The fossil fuel divestment movement has picked up steam in recent months. In November 2017, Norway announced plans to consider dropping oil and gas stocks from its $1 trillion sovereign wealth fund. Last month, New York City announced a goal to divest $5B in fossil fuel assets from its $189B pension funds within five years. Even in major oil-producing states like Alaska, there have been calls to move on from fossil fuels. These developments call into question the future of the Texas Permanent University Fund (PUF), which derives massive revenues from oil and gas production. There are both moral and financial justifications for the Texas PUF to diversify away from fossil fuels, but it is also conceivable that revenues from these assets could contribute to a more sustainable energy system.
The PUF was established in the Texas Constitution in 1876. As its name implies, a portion of the annual revenues from the PUF is made available to the University of Texas and Texas A&M University systems on a two-to-one basis. When it was created, the PUF was mostly comprised of dry, low-value grazing land in West Texas. Almost fifty years later, Carl G. Cromwell drilled the Santa Rita oil well on PUF land, and oil production has been a major source of revenue for the fund ever since.

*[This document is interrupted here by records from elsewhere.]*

/-- The same data transported to `ℝ≥0∞` (the currency of `max_step_le`), together with the
criterion `r < 1 ↔ a < 1 ∧ d < 1 ∧ bc < (1 − a)(1 − d)`.
[cite: ConacheEtAl2015, §3.3 (srM); §3.4 (dc11)] -/
theorem exists_weight_ennreal (a b c d : ℝ≥0) (hb : 0 < b) (hc : 0 < c) :
    ∃ r ξ : ℝ≥0, (r : ℝ) = perronRoot a b c d ∧ (ξ : ℝ≥0∞) ≠ 0 ∧ (ξ : ℝ≥0∞) ≠ ∞ ∧
      (a : ℝ≥0∞) + ξ * b ≤ r ∧ (c : ℝ≥0∞) + ξ * d ≤ ξ * r ∧
      ((r : ℝ≥0∞) < 1 ↔ a < 1 ∧ d < 1 ∧ b * c < (1 - a) * (1 - d)) := by
  obtain ⟨r, ξ, hr, hξ, h1, h2⟩ := exists_weight_of_perronRoot a b c d hb hc
  refine ⟨r, ξ, hr, by exact_mod_cast hξ.ne', ENNReal.coe_ne_top, ?_, ?_, ?_⟩
  · exact_mod_cast h1.le
  · exact_mod_cast h2.le
  · have hbc : 0 ≤ (b : ℝ) * c := (mul_pos hb hc).le
    have key := perronRoot_lt_one_iff (a := (a : ℝ)) (d := (d : ℝ)) hbc
    rw [← hr] at key
    have ha1 : (a : ℝ) < 1 ↔ a < 1 := by norm_cast
    have hd1 : (d : ℝ) < 1 ↔ d < 1 := by norm_cast
    constructor
    · intro h
      have h' : (r : ℝ) < 1 := by exact_mod_cast ENNReal.coe_lt_one_iff.1 h
      obtain ⟨h1, h2, h3⟩ := key.1 h'
      refine ⟨ha1.1 h1, hd1.1 h2, ?_⟩
      have ha' : a ≤ 1 := (ha1.1 h1).le
      have hd' : d ≤ 1 := (hd1.1 h2).le
      rw [← NNReal.coe_lt_coe]; push_cast [ha', hd']; exact h3
    · rintro ⟨h1, h2, h3⟩
      have h3' : (b : ℝ) * c < (1 - a) * (1 - d) := by
        have := NNReal.coe_lt_coe.2 h3; push_cast [h1.le, h2.le] at this; exact this
      exact ENNReal.coe_lt_one_iff.2 (by exact_mod_cast key.2 ⟨ha1.2 h1, hd1.2 h2, h3'⟩)

end DobrushinPecherskyContraction

end Literature.Probability.TransportMaps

Fossil fuel divestment is an aspect of the “keep it in the ground” movement promoted by activists such as Bill McKibben with the goal of limiting emissions that contribute to climate change. Divestment is the opposite of investment, i.e., the selling of stocks, bonds and other assets. Some have argued that while divestment may be effective for raising public awareness, its financial impact is more dubious. If an entity sells its fossil fuel-related stocks and bonds while they are still perceived to be valuable, those assets will just be picked up by another entity that doesn’t share the same ethical concerns with little or no effect on the share price.

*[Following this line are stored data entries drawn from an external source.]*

import Mathlib.Analysis.SpecialFunctions.Elliptic.Weierstrass
import HarnessLib

/-!
# Line `star` (crux E1M, stmt-BirchSwinnertonDyer-20341), stub `StarPlusOddClass` — helper 1: the mod-2 parity of real parts in a
# period lattice («`{λ ∈ Λ : Re λ ∈ 2ρℤ} = ℤμ + 2Λ`»)

Lead bsd-rank2-star-p1 GEN 4.  Pure lattice bookkeeping, no elliptic functions: let `Λ = ℤω₁ ⊕ ℤω₂ ⊂ ℂ` be the lattice of a Mathlib
`PeriodPair`, and suppose the real parts of `Λ` lie in `ρℤ` (`ρ ≠ 0`) with `ρ` itself attained (`Re z₁ = ρ`, `z₁ ∈ Λ`) — for the Néron
lattice `q·Λ_f` of an optimal elliptic curve this is `ρ = q·Ω⁺_f/2` (`re Λ_f = ℤ·Ω⁺_f/2`, definition of `plusPeriod`).  Let `μ ∈ Λ` be a
PURELY IMAGINARY period with `μ/2 ∉ Λ` (the primitive imaginary period, or any odd multiple of it).  Then for `z ∈ Λ` with `Re z = kρ`:
`k` is EVEN iff `z ∈ ℤμ + 2Λ`.  [The character `z ↦ k mod 2` is onto `ℤ/2` (value `1` at `z₁`), kills `2Λ` and `μ`, and `[Λ : 2Λ] = 4`, so
its kernel is `ℤμ + 2Λ`; in coordinates this is the statement that a line through the origin of `𝔽₂²` has exactly one non-zero point.]
This is step (ii) of the road to `StarPlusOddClass` (Lines/star.lean v4.0): with `μ` the primitive imaginary period, `℘_Λ(μ/2) − b₂/12` is the
LEAST real root of the 2-division cubic (step (iii), analytic), and `k = 2·X_f(b,d)` for `z = q·{0, b/d}_f` (step (i), tree
`plusFunctional_halfIntegral_and_odd`), so «`2X_f(b,d)` even ⟺ `EvenOnLoop f q L μ b d`».
-/

set_option linter.dupNamespace false

namespace Summit.BirchSwinnertonDyer.BirchSwinnertonDyer.Theorems.DepletionAtTwo

open PeriodPair

/-- The `𝔽₂`-linear-algebra core: for `(k₁, k₂) ≠ 0` in `𝔽₂²` the solutions of `x k₁ + y k₂ = 0` are `0` and any one non-zero
solution `(m₁, m₂)`. [folklore] -/
theorem zmod_two_line_solutions (k₁ k₂ m₁ m₂ a b : ZMod 2) (hk : ¬ (k₁ = 0 ∧ k₂ = 0))
    (hm0 : ¬ (m₁ = 0 ∧ m₂ = 0)) (hm : m₁ * k₁ + m₂ * k₂ = 0) (hab : a * k₁ + b * k₂ = 0) :
    (a = 0 ∧ b = 0) ∨ (a = m₁ ∧ b = m₂) := by
  revert k₁ k₂ m₁ m₂ a b
  decide

/-- **Parity of real parts in a period lattice.** Let `Λ` be the lattice of a period pair, `ρ ≠ 0` real with `Re Λ ⊆ ρℤ` and
`Re z₁ = ρ` for some `z₁ ∈ Λ`, and `μ ∈ Λ` purely imaginary with `μ/2 ∉ Λ`.  Then a period `z` with `Re z = kρ` has `k` even iff
`z ∈ ℤμ + 2Λ`.  (For the Néron lattice `q·Λ_f` of an optimal curve, `ρ = qΩ⁺_f/2` and `μ` the primitive imaginary period, this is
«`2·X_f(b,d)` even ⟺ the loop `{0, b/d}` pairs evenly with the 2-torsion point `μ/2`», step (ii) of `StarPlusOddClass`.) [folklore] -/
theorem lattice_re_parity_iff (L : PeriodPair) {ρ : ℝ} (hρ : ρ ≠ 0)
    (hre : ∀ z ∈ L.lattice, ∃ k : ℤ, z.re = k * ρ) {z₁ : ℂ} (hz₁ : z₁ ∈ L.lattice) (hz₁re : z₁.re = ρ)
    {μ : ℂ} (hμ : μ ∈ L.lattice) (hμre : μ.re = 0) (hμ2 : μ / 2 ∉ L.lattice)
    {z : ℂ} (hz : z ∈ L.lattice) {k : ℤ} (hk : z.re = k * ρ) :
    Even k ↔ ∃ j : ℤ, ∃ w ∈ L.lattice, z = j * μ + 2 * w := by
  constructor
  · intro hkev
    -- coordinates
    obtain ⟨a, b, hzab⟩ := mem_lattice.mp hz
    obtain ⟨m₁, m₂, hμm⟩ := mem_lattice.mp hμ
    obtain ⟨c₁, c₂, hz₁c⟩ := mem_lattice.mp hz₁
    obtain ⟨k₁, hk₁⟩ := hre L.ω₁ L.ω₁_mem_lattice
    obtain ⟨k₂, hk₂⟩ := hre L.ω₂ L.ω₂_mem_lattice
    -- real parts in units of `ρ`
    have hre_comb : ∀ (s t : ℤ), (s * L.ω₁ + t * L.ω₂ : ℂ).re = (s * k₁ + t * k₂ : ℤ) * ρ := by
      intro s t
      simp only [Complex.add_re, Complex.mul_re, Complex.intCast_re, Complex.intCast_im, zero_mul, sub_zero, hk₁, hk₂]
      push_cast
      ring
    have hk' : k = a * k₁ + b * k₂ := by
      have h : (k : ℝ) * ρ = (a * k₁ + b * k₂ : ℤ) * ρ := by rw [← hk, ← hzab, hre_comb]
      exact_mod_cast mul_right_cancel₀ hρ h
    have hm' : m₁ * k₁ + m₂ * k₂ = 0 := by
      have h : ((m₁ * k₁ + m₂ * k₂ : ℤ) : ℝ) * ρ = 0 := by rw [← hre_comb, hμm, hμre]
      exact_mod_cast (mul_eq_zero.mp h).resolve_right hρ
    have hc' : c₁ * k₁ + c₂ * k₂ = 1 := by
      have h : ((c₁ * k₁ + c₂ * k₂ : ℤ) : ℝ) * ρ = 1 * ρ := by rw [← hre_comb, hz₁c, hz₁re, one_mul]
      exact_mod_cast mul_right_cancel₀ hρ h
    -- `μ/2 ∉ Λ`: `m₁, m₂` not both even
    have hm0 : ¬ ((m₁ : ZMod 2) = 0 ∧ (m₂ : ZMod 2) = 0) := by
      rintro ⟨h1, h2⟩
      obtain ⟨p, hp⟩ := (ZMod.intCast_zmod_eq_zero_iff_dvd m₁ 2).mp h1
      obtain ⟨p', hp'⟩ := (ZMod.intCast_zmod_eq_zero_iff_dvd m₂ 2).mp h2
      apply hμ2
      have : μ / 2 = (p : ℂ) * L.ω₁ + (p' : ℂ) * L.ω₂ := by
        rw [← hμm, hp, hp']; push_cast; ring
      rw [this]
      exact mem_lattice.mpr ⟨p, p', rfl⟩
    -- `(k₁, k₂)` not both even (`c₁k₁ + c₂k₂ = 1`)
    have hk0 : ¬ ((k₁ : ZMod 2) = 0 ∧ (k₂ : ZMod 2) = 0) := by
      rintro ⟨h1, h2⟩
      have h : ((c₁ * k₁ + c₂ * k₂ : ℤ) : ZMod 2) = 1 := by rw [hc']; simp
      have h' : ((c₁ * k₁ + c₂ * k₂ : ℤ) : ZMod 2) = 0 := by push_cast; rw [h1, h2]; ring
      exact zero_ne_one (h'.symm.trans h)
    have hmZ : (m₁ : ZMod 2) * k₁ + (m₂ : ZMod 2) * k₂ = 0 := by exact_mod_cast congrArg (Int.cast : ℤ → ZMod 2) hm'
    have hkZ : (a : ZMod 2) * k₁ + (b : ZMod 2) * k₂ = 0 := by
      have h2 : (k : ZMod 2) = 0 := (ZMod.intCast_zmod_eq_zero_iff_dvd k 2).mpr (even_iff_two_dvd.mp hkev)
      have := congrArg (Int.cast : ℤ → ZMod 2) hk'
      push_cast at this
      rw [← this, h2]
    rcases zmod_two_line_solutions _ _ _ _ _ _ hk0 hm0 hmZ hkZ with ⟨ha, hb⟩ | ⟨ha, hb⟩
    · obtain ⟨p, hp⟩ := (ZMod.intCast_zmod_eq_zero_iff_dvd a 2).mp ha
      obtain ⟨p', hp'⟩ := (ZMod.intCast_zmod_eq_zero_iff_dvd b 2).mp hb
      refine ⟨0, (p : ℂ) * L.ω₁ + (p' : ℂ) * L.ω₂, mem_lattice.mpr ⟨p, p', rfl⟩, ?_⟩
      rw [← hzab, hp, hp']; push_cast; ring
    · obtain ⟨p, hp⟩ := (ZMod.intCast_eq_intCast_iff_dvd_sub m₁ a 2).mp ha.symm
      obtain ⟨p', hp'⟩ := (ZMod.intCast_eq_intCast_iff_dvd_sub m₂ b 2).mp hb.symm
      refine ⟨1, (p : ℂ) * L.ω₁ + (p' : ℂ) * L.ω₂, mem_lattice.mpr ⟨p, p', rfl⟩, ?_⟩
      have ha' : (a : ℂ) = m₁ + 2 * p := by
        have : a = m₁ + 2 * p := by push_cast at hp; omega
        rw [this]; push_cast; ring
      have hb' : (b : ℂ) = m₂ + 2 * p' := by
        have : b = m₂ + 2 * p' := by push_cast at hp'; omega
        rw [this]; push_cast; ring
      rw [← hzab, ← hμm, ha', hb']; push_cast; ring
  · rintro ⟨j, w, hw, hzw⟩
    obtain ⟨kw, hkw⟩ := hre w hw
    have h : (k : ℝ) * ρ = (2 * kw : ℤ) * ρ := by
      rw [← hk, hzw]
      simp only [Complex.add_re, Complex.mul_re, Complex.intCast_re, Complex.intCast_im, hμre, hkw,
        Complex.re_ofNat, Complex.im_ofNat]
      push_cast
      ring
    have : k = 2 * kw := by exact_mod_cast mul_right_cancel₀ hρ h
    exact ⟨kw, by rw [this]; ring⟩

end Summit.BirchSwinnertonDyer.BirchSwinnertonDyer.Theorems.DepletionAtTwo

Despite the reasons to be skeptical about the financial impact of divestment by itself, movements like “keep it in the ground” have also sought to reduce the perceived value of fossil fuels by advancing a concept called the “carbon budget,” the limit on new carbon emissions allowed if we are the avoid the 2°C warming threshold emphasized by the Intergovernmental Panel on Climate Change and the Paris Agreement. To stay within this carbon budget, most of the proven reserves of fossil fuels worldwide will have to stay in the ground. Such a dramatic decrease in fossil fuel consumption would severely reduce the revenues earned by fossil fuel producers and result in trillions of dollars of stranded assets. Even if society fails to stay within the carbon budget, the impressive drop in costs for wind, solar PV and batteries will reduce demand for fossil fuels for power generation and transportation, thus reducing the rationale for holding onto fossil fuel assets.

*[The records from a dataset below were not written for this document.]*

import Summits.Ventures.HSemireg.UntwistCocycleTwistSigmaOne
import Summits.Ventures.HSemireg.HomComplexSigmaSingle
import HarnessLib

/-!
# Venture HSemireg — route R1.0, untwisted reading: rows `q = 0, 1` of `hσ` on the K2 chain's COMPLEX carriers for a
# single sheaf (gs-g4; corollary of `UntwistCocycleTwistSigmaOne.lean` and the anchor `HomComplexSigmaSingle.lean`)

HONEST FRAMING. A two-line corollary joining two landed results; real carriers (`HomComplex.IsISemiregularC` = the K2
chain's predicate on strictly perfect complexes, here for the one-term complex `E₀[0]`). Nothing about any variety;
no gerbe; nothing here says HC, HC_CM or HC_AV is proved.

* `isISemiregularC_single₀_Iic_one_iff_twist` — **`IsISemiregularC(E₀[0], {0,1}) ↔ IsISemiregularC((E₀⟨c⟩)[0], {0,1})`**
  for every cocycle `c` and every finite locally free `E₀`: the anchor `isISemiregularC_single₀_iff` (gs-g4 g17:
  `IsISemiregularC(E₀[0], I) ↔ IsISemiregular(E₀, I)`) on both sides and the discharged rows `q = 0, 1`
  (`isISemiregular_Iic_one_iff_twist`). The STEP-0 object is a genuine two-term complex: this is a consistency
  anchor only (the complex-carrier Leibniz rule for `HomComplex.sigmaC` is NOT claimed).

## References

* R.-O. Buchweitz, H. Flenner, Compositio Math. 137 (2003), §5 (`I`-semiregular). [BuchweitzFlenner2003]
-/

noncomputable section

open CategoryTheory AlgebraicGeometry

namespace Summit.Ventures.HSemireg

namespace CocycleTwist

open Literature.AlgebraicGeometry.Modules Literature.AlgebraicGeometry.Motives Literature.AlgebraicGeometry.HodgeTheory
  HomComplex

universe u

variable {S : Type u} [CommRing S] (X : Over (Spec (CommRingCat.of S))) [HasDerivedCategory.{u + 1} X.left.Modules]
  (c : UnitCocycle X.left) (E₀ : X.left.Modules) (hE₀ : IsFiniteLocallyFree E₀)
  (hK : ∀ p, IsFiniteLocallyFree ((single₀ X.left E₀).X p))
  (hK' : ∀ p, IsFiniteLocallyFree ((single₀ X.left (twist c E₀)).X p))

include hE₀ in
/-- **`{0,1}`-semiregularity of the one-term complexes `E₀[0]` and `(E₀ ⊗ M)[0]` agree** (the K2 chain's predicate
`HomComplex.IsISemiregularC`, window `[0, 0]`), for every cocycle `c`: rows `q = 0, 1` of the Leibniz re-expansion on
real carriers, read through the single-sheaf anchor. [cite: BuchweitzFlenner2003, §5 (I-semiregular)] -/
theorem isISemiregularC_single₀_Iic_one_iff_twist :
    IsISemiregularC X (single₀ X.left E₀) 0 0 hK (Set.Iic 1) ↔
      IsISemiregularC X (single₀ X.left (twist c E₀)) 0 0 hK' (Set.Iic 1) := by
  rw [isISemiregularC_single₀_iff X E₀ hE₀ hK, isISemiregularC_single₀_iff X (twist c E₀) (isFiniteLocallyFree_twist c hE₀) hK']
  exact isISemiregular_Iic_one_iff_twist c hE₀

end CocycleTwist

end Summit.Ventures.HSemireg

end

If the trends described above continue, it may be financially prudent for the PUF to diversify its portfolio away from fossil fuels. If such assets are still going to be valuable for some time, however, it would be counterproductive to divest from fossil fuels rather than putting those revenues to good use. Rather than divesting, revenues from fossil fuel production could be directed towards research and development programs focused on improving the performance and reducing the cost of low carbon energy sources and energy storage. Such a strategy would turn the perceived problem of the PUF’s reliance on fossil fuels into part of the solution for reducing demand for fossil fuels long-term.
The views expressed in this article are the author's own.
*Editor's note: An earlier version of this column misstated New York's actions on fossil fuel investments; that state set a goal of divesting.